[Stored items]
/-- **THE RATIO-THREE FACE LAW (all sizes)** — primitive case `g = 1`. [this work] -/
theorem card_posRoots_add_two_le_card_matchings_of_slopes_one_three_mid (m k l : ℕ) (ha : ∀ j, a j ≠ 0) (hb : ∀ j, b j ≠ 0)
    (hkl : k + 2 ≤ l) (hlm : l + 2 ≤ m)
    (h13 : ((2 * (f k : ℤ) - d k - d (k + 1)).natAbs = 1 ∧ (2 * (f l : ℤ) - d l - d (l + 1)).natAbs = 3) ∨
      ((2 * (f k : ℤ) - d k - d (k + 1)).natAbs = 3 ∧ (2 * (f l : ℤ) - d l - d (l + 1)).natAbs = 1))
    (hmid : ∃ M₀ ∈ (range (m - 1)).powerset.filter (fun M : Finset ℕ => ∀ j ∈ M, j + 1 ∉ M),
      2 * ∑ j ∈ M₀, (2 * (f j : ℤ) - d j - d (j + 1)) = (2 * (f k : ℤ) - d k - d (k + 1)) + (2 * (f l : ℤ) - d l - d (l + 1))) :
    ((pathDet a d b f m).roots.toFinset.filter (fun x => 0 < x)).card + 2 ≤
      ((range (m - 1)).powerset.filter (fun M : Finset ℕ => ∀ j ∈ M, j + 1 ∉ M)).card :=
  card_posRoots_add_two_le_card_matchings_of_slopes_g_3g_mid a d b f m k l 1 ha hb le_rfl (fun j _ => one_dvd _) hkl hlm
    (by simpa using h13) hmid

/-- **m = 6**: such designs have `Z(D_6) ≤ 11`. [this work] -/
theorem card_posRoots_six_le_eleven_of_slopes_one_three_mid (k l : ℕ) (ha : ∀ j, a j ≠ 0) (hb : ∀ j, b j ≠ 0)
    (hkl : k + 2 ≤ l) (hl : l ≤ 4)
    (h13 : ((2 * (f k : ℤ) - d k - d (k + 1)).natAbs = 1 ∧ (2 * (f l : ℤ) - d l - d (l + 1)).natAbs = 3) ∨
      ((2 * (f k : ℤ) - d k - d (k + 1)).natAbs = 3 ∧ (2 * (f l : ℤ) - d l - d (l + 1)).natAbs = 1))
    (hmid : ∃ M₀ ∈ (range (6 - 1)).powerset.filter (fun M : Finset ℕ => ∀ j ∈ M, j + 1 ∉ M),
      2 * ∑ j ∈ M₀, (2 * (f j : ℤ) - d j - d (j + 1)) = (2 * (f k : ℤ) - d k - d (k + 1)) + (2 * (f l : ℤ) - d l - d (l + 1))) :
    ((pathDet a d b f 6).roots.toFinset.filter (fun x => 0 < x)).card ≤ 11 := by
  have h := card_posRoots_add_two_le_card_matchings_of_slopes_one_three_mid a d b f 6 k l ha hb hkl (by omega) h13 hmid
  have h13' : ((range (6 - 1)).powerset.filter (fun M : Finset ℕ => ∀ j ∈ M, j + 1 ∉ M)).card = 13 := by decide
  omega

end EdgeNormalForm

end Summit.ValiantsHypothesis.ValiantsHypothesis.Theorems.KPlusLogSqLaw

→ Assignment:
An exact copy of the lines above, from the one containing "(hkl : k + 2 ≤ l) (hl : l ≤ 4)" through the one containing "((pathDet a d b f 6).roots.toFinset.filter", is the whole of the answer.

→ Expected answer:
    (hkl : k + 2 ≤ l) (hl : l ≤ 4)
    (h13 : ((2 * (f k : ℤ) - d k - d (k + 1)).natAbs = 1 ∧ (2 * (f l : ℤ) - d l - d (l + 1)).natAbs = 3) ∨
      ((2 * (f k : ℤ) - d k - d (k + 1)).natAbs = 3 ∧ (2 * (f l : ℤ) - d l - d (l + 1)).natAbs = 1))
    (hmid : ∃ M₀ ∈ (range (6 - 1)).powerset.filter (fun M : Finset ℕ => ∀ j ∈ M, j + 1 ∉ M),
      2 * ∑ j ∈ M₀, (2 * (f j : ℤ) - d j - d (j + 1)) = (2 * (f k : ℤ) - d k - d (k + 1)) + (2 * (f l : ℤ) - d l - d (l + 1))) :
    ((pathDet a d b f 6).roots.toFinset.filter (fun x => 0 < x)).card ≤ 11 := by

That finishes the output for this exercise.